▸ **About this exercise**: Lines from the line with "end Literature.NumberTheory.LFunctions.Zhang2022.Skeleton" to the line with "[cite: Zhang2022LandauSiegel, §8" in the entries below, and only those, must be output exactly, with both ends included.

▸ **Records for processing**:
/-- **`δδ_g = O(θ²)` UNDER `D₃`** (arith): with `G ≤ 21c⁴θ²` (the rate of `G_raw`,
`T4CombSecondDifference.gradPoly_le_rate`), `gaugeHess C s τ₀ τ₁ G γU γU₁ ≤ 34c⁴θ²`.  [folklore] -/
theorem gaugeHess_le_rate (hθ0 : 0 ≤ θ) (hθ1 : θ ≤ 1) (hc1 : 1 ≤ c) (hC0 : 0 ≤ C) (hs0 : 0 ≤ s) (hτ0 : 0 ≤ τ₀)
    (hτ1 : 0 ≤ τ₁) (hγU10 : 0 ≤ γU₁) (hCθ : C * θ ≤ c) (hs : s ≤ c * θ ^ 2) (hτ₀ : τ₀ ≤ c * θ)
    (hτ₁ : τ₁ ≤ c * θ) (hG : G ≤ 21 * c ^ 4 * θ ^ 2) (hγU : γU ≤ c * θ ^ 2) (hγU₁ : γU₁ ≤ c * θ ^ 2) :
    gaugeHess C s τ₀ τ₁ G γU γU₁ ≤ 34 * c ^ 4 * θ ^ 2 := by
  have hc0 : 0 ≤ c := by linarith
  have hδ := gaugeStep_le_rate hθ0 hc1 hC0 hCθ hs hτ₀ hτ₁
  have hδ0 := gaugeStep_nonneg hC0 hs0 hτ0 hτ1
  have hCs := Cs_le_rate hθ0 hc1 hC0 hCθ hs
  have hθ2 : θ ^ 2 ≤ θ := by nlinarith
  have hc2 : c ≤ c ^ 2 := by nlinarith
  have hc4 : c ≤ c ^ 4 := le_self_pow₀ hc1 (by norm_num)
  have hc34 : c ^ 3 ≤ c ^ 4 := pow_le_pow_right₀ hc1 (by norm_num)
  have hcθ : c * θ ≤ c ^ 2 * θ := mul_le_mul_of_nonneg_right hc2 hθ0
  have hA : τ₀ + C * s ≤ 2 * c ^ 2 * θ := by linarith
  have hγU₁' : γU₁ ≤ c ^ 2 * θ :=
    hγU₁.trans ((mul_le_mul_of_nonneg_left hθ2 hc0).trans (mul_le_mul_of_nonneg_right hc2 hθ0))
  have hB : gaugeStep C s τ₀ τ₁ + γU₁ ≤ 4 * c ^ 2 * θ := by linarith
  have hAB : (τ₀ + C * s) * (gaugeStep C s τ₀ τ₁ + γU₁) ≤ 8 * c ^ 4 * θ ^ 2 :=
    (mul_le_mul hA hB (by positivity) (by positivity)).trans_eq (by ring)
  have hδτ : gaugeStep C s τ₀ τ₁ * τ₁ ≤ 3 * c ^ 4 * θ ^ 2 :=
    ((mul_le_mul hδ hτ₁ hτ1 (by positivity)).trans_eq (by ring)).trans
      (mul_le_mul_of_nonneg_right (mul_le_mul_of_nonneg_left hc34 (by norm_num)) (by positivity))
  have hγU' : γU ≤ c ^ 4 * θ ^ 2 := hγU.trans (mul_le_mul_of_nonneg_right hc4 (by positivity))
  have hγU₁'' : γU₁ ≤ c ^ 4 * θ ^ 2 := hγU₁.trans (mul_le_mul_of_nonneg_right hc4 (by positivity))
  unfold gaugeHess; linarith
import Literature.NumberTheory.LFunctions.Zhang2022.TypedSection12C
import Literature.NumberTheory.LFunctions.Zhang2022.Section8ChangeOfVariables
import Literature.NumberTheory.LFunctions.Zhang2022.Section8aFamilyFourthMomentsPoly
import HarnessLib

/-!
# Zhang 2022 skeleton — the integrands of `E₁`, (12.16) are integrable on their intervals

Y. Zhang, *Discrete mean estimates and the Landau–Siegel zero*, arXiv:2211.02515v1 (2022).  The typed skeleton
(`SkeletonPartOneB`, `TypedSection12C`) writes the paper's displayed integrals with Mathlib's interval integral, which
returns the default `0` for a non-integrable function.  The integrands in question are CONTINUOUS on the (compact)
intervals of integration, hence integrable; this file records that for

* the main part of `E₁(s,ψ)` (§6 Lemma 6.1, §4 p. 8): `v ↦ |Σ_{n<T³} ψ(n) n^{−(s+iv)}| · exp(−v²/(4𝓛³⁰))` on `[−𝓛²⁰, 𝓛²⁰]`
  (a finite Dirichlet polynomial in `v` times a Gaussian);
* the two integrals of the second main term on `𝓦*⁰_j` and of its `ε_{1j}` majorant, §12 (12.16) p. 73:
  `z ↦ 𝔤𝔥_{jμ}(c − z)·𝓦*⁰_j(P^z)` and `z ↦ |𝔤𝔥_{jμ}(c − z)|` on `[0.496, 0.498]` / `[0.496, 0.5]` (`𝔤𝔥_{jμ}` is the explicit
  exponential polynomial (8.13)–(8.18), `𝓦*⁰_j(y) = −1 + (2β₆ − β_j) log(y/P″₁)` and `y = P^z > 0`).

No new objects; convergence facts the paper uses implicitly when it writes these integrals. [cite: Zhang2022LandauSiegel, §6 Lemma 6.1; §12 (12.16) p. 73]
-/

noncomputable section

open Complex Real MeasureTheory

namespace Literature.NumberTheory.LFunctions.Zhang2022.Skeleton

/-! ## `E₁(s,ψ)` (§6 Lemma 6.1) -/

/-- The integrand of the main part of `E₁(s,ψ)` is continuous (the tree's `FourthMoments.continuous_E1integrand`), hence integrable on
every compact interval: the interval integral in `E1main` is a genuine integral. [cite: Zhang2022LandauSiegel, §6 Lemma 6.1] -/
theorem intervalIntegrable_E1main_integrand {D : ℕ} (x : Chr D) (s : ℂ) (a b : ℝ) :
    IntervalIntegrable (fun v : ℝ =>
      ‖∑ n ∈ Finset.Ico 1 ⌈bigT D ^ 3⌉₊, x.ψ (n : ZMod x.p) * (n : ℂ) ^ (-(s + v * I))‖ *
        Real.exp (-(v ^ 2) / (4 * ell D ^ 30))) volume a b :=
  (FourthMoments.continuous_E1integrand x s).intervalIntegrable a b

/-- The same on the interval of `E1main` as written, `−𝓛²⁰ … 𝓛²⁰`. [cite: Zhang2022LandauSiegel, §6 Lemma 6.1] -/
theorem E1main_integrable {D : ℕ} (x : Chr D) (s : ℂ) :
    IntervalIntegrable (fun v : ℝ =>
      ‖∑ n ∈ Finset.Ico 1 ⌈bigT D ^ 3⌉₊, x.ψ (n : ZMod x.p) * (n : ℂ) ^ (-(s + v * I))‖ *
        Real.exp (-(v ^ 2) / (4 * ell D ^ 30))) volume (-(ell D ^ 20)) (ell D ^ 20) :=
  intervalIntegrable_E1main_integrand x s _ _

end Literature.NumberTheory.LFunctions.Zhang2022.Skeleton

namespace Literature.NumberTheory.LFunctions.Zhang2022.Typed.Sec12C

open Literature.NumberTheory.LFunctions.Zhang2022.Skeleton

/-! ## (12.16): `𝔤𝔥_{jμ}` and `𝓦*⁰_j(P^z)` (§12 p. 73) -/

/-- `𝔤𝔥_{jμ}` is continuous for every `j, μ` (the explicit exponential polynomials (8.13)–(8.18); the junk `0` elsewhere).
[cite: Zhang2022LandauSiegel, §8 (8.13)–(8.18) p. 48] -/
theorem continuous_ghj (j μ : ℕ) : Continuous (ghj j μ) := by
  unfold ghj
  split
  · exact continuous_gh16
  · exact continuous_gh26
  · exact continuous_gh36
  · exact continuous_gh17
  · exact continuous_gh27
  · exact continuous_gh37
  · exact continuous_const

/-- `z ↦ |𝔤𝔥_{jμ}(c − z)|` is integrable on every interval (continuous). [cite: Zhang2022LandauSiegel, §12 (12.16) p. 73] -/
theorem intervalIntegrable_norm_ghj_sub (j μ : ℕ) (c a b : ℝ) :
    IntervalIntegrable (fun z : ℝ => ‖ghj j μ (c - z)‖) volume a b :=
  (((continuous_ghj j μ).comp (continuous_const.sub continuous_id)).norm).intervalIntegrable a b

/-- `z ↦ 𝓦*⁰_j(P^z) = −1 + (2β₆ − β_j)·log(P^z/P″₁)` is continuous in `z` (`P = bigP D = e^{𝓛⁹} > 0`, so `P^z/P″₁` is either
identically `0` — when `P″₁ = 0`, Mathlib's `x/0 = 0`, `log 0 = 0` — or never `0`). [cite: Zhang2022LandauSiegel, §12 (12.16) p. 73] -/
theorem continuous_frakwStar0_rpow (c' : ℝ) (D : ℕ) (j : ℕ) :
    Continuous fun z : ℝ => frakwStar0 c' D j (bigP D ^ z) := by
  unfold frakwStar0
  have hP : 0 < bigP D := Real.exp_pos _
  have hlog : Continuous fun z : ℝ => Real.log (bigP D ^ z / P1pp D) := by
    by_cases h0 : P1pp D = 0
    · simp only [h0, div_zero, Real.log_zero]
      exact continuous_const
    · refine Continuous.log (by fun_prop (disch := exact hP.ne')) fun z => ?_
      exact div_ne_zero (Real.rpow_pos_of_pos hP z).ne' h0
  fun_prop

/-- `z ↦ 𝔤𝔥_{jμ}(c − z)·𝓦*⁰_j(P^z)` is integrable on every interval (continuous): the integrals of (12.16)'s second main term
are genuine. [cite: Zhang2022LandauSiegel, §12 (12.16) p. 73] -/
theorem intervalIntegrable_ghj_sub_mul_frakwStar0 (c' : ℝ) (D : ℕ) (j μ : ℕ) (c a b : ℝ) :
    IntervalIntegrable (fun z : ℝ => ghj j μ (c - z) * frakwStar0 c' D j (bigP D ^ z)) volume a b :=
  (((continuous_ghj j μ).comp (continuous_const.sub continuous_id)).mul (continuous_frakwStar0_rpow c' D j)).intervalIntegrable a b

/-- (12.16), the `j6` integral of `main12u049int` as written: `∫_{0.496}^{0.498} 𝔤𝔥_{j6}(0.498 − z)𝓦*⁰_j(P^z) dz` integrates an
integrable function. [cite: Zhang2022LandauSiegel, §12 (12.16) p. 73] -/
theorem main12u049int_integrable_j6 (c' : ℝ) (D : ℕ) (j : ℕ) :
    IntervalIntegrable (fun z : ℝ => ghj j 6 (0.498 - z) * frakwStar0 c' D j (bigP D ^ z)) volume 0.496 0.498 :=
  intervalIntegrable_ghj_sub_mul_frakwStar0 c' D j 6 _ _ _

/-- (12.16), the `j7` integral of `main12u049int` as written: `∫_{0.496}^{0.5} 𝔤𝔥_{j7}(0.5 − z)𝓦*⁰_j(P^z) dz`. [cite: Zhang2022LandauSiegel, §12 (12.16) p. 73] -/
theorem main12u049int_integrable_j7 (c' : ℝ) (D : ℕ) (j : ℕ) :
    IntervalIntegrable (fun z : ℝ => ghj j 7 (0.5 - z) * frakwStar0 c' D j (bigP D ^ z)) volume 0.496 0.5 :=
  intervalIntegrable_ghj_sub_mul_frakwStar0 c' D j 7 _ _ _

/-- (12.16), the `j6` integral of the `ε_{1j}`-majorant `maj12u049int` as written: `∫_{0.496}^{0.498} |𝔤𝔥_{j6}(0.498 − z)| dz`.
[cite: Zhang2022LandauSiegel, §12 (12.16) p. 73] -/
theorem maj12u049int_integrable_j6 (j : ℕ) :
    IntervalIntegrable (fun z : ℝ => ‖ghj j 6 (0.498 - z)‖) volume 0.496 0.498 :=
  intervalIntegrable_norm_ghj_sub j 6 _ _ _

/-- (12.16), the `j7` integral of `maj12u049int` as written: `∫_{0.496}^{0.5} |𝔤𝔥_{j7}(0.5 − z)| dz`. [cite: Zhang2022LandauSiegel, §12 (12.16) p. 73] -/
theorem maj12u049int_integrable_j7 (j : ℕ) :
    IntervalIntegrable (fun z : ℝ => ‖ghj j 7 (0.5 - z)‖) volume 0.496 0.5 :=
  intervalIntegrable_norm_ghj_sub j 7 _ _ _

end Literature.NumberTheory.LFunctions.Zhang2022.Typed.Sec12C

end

▸ **Written answer**:
end Literature.NumberTheory.LFunctions.Zhang2022.Skeleton

namespace Literature.NumberTheory.LFunctions.Zhang2022.Typed.Sec12C

open Literature.NumberTheory.LFunctions.Zhang2022.Skeleton

/-! ## (12.16): `𝔤𝔥_{jμ}` and `𝓦*⁰_j(P^z)` (§12 p. 73) -/

/-- `𝔤𝔥_{jμ}` is continuous for every `j, μ` (the explicit exponential polynomials (8.13)–(8.18); the junk `0` elsewhere).
[cite: Zhang2022LandauSiegel, §8 (8.13)–(8.18) p. 48] -/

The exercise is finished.